» **SUPPLIED ENTRIES**

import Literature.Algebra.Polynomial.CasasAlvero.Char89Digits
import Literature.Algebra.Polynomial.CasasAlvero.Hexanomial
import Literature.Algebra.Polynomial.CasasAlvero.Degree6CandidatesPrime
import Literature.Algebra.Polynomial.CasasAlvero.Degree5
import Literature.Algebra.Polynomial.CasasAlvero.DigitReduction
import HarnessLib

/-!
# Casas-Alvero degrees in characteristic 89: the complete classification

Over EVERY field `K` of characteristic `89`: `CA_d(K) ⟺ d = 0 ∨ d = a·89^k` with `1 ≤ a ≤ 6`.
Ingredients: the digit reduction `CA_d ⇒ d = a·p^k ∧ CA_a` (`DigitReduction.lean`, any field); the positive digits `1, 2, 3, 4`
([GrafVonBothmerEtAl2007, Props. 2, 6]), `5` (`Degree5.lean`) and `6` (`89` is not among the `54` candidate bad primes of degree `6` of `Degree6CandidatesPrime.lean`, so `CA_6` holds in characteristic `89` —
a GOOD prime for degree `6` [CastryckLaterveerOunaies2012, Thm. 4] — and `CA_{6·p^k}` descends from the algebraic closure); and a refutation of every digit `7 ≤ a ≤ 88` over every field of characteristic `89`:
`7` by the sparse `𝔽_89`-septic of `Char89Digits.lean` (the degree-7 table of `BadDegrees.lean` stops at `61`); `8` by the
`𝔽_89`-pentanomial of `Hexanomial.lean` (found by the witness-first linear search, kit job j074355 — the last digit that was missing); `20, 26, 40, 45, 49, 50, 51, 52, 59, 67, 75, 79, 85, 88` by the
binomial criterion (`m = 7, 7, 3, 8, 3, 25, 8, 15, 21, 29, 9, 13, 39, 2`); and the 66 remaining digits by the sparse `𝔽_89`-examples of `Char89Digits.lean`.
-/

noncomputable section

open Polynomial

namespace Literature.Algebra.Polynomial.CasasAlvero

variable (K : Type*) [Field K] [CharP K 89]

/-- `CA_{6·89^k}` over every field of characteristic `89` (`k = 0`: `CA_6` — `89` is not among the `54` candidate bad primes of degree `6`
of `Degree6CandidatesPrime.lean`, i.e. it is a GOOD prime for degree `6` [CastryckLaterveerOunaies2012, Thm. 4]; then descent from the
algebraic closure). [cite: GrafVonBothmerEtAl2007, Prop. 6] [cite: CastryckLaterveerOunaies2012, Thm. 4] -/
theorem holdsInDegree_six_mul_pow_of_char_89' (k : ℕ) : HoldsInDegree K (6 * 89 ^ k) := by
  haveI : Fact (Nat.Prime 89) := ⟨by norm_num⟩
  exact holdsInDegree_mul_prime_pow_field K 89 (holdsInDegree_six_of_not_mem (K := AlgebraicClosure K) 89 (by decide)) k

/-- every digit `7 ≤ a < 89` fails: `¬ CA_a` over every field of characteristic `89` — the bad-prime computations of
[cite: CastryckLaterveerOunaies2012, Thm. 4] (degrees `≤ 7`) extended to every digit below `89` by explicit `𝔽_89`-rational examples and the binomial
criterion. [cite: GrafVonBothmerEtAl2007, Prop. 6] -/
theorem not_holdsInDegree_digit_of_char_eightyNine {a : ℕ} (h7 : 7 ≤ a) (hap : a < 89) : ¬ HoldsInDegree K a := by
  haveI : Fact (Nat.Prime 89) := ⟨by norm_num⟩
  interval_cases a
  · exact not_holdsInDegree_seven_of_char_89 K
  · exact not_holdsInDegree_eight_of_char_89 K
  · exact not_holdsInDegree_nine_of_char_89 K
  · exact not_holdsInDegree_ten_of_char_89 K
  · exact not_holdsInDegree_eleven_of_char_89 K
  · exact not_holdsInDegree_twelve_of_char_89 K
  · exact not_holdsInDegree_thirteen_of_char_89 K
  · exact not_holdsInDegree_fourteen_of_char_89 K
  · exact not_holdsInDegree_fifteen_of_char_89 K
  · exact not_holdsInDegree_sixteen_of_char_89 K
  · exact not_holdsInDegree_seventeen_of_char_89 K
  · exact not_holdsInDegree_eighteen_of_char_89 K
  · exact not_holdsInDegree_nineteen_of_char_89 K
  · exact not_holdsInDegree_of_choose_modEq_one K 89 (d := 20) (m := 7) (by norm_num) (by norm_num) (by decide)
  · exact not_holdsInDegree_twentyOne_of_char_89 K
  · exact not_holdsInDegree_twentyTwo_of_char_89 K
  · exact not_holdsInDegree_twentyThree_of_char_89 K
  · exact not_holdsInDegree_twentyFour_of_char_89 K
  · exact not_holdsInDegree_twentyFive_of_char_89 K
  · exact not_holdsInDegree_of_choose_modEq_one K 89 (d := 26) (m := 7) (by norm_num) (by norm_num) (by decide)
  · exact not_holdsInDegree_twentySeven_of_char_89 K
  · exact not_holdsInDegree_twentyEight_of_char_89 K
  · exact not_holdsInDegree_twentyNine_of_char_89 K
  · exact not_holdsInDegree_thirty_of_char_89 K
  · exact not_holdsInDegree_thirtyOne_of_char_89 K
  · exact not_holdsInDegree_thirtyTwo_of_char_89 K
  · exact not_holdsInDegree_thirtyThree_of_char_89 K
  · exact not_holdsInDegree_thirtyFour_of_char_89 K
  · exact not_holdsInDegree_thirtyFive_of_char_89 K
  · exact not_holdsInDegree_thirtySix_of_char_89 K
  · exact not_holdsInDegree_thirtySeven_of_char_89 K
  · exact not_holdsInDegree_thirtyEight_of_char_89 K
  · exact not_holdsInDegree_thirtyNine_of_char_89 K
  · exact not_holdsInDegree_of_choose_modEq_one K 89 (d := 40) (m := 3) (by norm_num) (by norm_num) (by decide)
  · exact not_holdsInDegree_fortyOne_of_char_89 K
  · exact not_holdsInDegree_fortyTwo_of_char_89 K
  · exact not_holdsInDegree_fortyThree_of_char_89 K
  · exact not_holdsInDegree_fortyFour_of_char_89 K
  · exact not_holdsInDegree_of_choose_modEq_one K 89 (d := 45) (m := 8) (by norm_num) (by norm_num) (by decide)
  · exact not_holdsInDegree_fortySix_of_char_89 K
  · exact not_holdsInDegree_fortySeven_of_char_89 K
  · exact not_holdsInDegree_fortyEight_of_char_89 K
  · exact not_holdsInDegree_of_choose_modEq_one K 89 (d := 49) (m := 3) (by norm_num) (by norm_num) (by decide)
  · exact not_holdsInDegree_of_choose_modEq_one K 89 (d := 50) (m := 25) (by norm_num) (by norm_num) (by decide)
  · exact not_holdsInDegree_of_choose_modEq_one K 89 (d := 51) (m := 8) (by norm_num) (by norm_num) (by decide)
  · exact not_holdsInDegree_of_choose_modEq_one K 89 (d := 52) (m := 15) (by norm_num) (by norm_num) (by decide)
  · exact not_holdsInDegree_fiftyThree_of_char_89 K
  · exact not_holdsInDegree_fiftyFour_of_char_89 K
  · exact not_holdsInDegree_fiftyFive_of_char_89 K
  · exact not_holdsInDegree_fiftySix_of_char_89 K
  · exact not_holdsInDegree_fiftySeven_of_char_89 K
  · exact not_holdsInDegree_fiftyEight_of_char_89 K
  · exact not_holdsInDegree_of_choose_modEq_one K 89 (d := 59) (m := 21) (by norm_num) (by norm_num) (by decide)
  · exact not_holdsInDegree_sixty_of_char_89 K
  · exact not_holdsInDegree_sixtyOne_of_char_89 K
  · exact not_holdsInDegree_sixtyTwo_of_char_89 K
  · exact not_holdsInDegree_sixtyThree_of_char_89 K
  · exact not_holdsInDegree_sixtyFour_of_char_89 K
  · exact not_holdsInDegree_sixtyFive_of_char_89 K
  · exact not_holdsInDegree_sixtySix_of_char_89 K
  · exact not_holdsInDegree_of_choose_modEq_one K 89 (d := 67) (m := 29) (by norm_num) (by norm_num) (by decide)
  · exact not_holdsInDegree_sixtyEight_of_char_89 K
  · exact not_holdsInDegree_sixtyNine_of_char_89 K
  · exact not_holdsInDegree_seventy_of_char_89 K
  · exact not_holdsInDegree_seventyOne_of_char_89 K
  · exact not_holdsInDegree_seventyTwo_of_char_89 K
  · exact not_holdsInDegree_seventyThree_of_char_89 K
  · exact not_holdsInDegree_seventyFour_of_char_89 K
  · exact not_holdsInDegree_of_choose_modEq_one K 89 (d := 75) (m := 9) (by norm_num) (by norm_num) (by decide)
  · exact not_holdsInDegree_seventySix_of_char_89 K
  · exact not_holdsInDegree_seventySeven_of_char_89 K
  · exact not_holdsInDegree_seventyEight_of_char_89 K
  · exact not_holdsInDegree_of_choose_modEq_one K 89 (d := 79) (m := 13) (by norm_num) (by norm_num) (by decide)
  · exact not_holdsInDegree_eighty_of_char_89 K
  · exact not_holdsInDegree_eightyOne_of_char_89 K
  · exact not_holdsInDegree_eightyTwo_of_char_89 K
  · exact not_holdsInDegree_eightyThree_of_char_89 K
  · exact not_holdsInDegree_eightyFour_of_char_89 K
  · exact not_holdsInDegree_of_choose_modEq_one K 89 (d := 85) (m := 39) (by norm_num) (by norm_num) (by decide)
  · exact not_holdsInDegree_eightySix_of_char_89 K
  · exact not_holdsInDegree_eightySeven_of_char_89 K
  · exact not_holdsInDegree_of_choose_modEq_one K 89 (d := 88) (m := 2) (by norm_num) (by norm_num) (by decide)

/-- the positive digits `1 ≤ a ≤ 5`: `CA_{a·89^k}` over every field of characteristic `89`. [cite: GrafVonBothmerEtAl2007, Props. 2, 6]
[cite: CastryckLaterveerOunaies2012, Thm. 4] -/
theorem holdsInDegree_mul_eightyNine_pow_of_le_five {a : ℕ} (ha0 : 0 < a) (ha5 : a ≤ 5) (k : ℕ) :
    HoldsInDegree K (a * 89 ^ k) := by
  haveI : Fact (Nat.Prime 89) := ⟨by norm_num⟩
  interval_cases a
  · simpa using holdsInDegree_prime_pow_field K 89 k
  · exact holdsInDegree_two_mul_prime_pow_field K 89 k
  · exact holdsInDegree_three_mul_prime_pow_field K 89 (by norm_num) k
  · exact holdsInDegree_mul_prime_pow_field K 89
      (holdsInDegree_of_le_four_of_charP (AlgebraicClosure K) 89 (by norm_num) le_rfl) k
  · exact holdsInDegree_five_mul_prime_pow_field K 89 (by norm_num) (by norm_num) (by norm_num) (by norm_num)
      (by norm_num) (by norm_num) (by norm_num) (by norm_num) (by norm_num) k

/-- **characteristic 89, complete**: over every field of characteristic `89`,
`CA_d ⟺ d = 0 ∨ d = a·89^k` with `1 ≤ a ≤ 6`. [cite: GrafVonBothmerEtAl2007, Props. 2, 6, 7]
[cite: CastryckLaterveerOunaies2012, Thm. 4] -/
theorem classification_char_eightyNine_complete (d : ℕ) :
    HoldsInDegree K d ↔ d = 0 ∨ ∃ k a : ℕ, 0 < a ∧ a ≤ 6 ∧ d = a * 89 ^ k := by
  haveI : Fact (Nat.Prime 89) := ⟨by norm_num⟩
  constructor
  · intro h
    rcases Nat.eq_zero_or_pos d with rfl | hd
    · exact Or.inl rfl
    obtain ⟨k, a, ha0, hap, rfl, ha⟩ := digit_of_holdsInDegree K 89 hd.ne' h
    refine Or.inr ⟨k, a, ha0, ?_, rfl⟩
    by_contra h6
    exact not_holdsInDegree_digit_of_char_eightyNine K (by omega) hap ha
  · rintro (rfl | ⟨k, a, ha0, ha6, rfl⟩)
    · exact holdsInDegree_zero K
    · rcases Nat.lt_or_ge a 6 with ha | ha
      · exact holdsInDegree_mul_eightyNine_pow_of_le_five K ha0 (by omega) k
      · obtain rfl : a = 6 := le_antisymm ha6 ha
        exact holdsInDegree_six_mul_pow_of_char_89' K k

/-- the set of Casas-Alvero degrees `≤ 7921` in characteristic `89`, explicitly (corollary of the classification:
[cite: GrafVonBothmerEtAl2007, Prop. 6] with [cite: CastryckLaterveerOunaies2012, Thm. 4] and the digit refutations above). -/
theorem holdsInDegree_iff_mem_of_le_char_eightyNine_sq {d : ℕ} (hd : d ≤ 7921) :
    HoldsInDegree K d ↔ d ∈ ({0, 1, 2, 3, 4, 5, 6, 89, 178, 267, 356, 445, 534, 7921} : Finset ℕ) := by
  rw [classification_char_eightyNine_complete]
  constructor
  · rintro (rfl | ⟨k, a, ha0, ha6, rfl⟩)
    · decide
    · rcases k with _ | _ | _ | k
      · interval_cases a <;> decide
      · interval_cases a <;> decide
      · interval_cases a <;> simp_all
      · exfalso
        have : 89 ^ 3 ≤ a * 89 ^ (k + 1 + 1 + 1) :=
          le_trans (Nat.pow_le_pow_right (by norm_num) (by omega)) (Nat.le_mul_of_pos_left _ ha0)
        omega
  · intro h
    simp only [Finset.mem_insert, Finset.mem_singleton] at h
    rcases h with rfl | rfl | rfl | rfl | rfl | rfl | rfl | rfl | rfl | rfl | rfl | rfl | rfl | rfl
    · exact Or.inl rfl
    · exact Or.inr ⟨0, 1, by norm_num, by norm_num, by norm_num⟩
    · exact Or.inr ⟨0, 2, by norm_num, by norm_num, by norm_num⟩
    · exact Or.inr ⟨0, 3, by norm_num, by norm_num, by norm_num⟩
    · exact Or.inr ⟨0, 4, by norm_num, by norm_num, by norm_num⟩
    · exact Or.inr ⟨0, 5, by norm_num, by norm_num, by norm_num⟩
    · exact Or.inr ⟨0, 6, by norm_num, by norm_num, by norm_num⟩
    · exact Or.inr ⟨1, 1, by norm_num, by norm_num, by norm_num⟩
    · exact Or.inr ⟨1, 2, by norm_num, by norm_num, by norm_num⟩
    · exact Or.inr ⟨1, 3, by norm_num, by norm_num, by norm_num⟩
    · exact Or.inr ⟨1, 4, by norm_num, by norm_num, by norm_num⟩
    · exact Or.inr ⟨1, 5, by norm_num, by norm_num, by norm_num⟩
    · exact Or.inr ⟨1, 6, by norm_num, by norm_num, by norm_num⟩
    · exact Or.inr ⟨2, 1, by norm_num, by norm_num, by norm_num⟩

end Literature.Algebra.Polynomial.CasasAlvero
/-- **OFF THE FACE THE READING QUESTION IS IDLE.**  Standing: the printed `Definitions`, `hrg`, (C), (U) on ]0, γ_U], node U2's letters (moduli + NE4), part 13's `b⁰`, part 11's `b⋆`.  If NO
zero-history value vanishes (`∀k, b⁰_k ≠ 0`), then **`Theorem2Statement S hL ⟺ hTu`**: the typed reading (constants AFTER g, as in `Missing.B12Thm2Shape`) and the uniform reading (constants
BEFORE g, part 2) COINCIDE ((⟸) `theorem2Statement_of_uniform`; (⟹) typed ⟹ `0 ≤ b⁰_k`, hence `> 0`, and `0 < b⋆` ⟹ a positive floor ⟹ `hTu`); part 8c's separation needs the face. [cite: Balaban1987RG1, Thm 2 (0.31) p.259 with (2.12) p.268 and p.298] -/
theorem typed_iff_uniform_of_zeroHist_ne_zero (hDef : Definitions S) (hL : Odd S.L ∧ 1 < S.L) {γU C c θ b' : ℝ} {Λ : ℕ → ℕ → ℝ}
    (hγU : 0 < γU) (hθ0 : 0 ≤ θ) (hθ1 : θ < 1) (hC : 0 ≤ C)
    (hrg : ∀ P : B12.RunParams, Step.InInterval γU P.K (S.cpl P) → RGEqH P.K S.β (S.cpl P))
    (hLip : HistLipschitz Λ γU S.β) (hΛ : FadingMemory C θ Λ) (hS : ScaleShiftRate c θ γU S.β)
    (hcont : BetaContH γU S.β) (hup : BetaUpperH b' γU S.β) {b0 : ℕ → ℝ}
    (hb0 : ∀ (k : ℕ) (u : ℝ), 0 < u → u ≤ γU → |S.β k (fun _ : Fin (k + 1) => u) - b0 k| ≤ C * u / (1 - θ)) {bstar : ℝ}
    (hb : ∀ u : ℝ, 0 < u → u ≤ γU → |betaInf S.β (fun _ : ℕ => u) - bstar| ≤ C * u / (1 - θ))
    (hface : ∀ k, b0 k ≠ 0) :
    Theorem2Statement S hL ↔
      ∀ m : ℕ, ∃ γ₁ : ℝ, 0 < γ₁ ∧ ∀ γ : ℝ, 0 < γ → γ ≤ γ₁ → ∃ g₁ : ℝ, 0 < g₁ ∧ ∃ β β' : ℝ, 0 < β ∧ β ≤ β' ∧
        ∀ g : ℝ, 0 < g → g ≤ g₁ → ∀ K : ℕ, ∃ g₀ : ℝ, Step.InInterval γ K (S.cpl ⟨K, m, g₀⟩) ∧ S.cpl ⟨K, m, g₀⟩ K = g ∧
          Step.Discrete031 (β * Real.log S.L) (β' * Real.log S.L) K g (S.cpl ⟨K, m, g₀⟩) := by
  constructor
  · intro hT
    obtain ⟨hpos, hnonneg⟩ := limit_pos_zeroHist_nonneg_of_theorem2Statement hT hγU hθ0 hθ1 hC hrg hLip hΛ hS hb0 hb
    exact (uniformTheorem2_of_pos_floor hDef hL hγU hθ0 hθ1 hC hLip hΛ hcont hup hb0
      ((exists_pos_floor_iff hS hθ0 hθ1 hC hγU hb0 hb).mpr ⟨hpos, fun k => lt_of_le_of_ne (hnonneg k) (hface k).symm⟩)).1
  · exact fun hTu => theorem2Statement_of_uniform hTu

» **WHAT IS REQUIRED**
Show the lines in the entries above that include the string "hnonneg".

» **EXERCISE RESULT**
    obtain ⟨hpos, hnonneg⟩ := limit_pos_zeroHist_nonneg_of_theorem2Statement hT hγU hθ0 hθ1 hC hrg hLip hΛ hS hb0 hb
      ((exists_pos_floor_iff hS hθ0 hθ1 hC hγU hb0 hb).mpr ⟨hpos, fun k => lt_of_le_of_ne (hnonneg k) (hface k).symm⟩)).1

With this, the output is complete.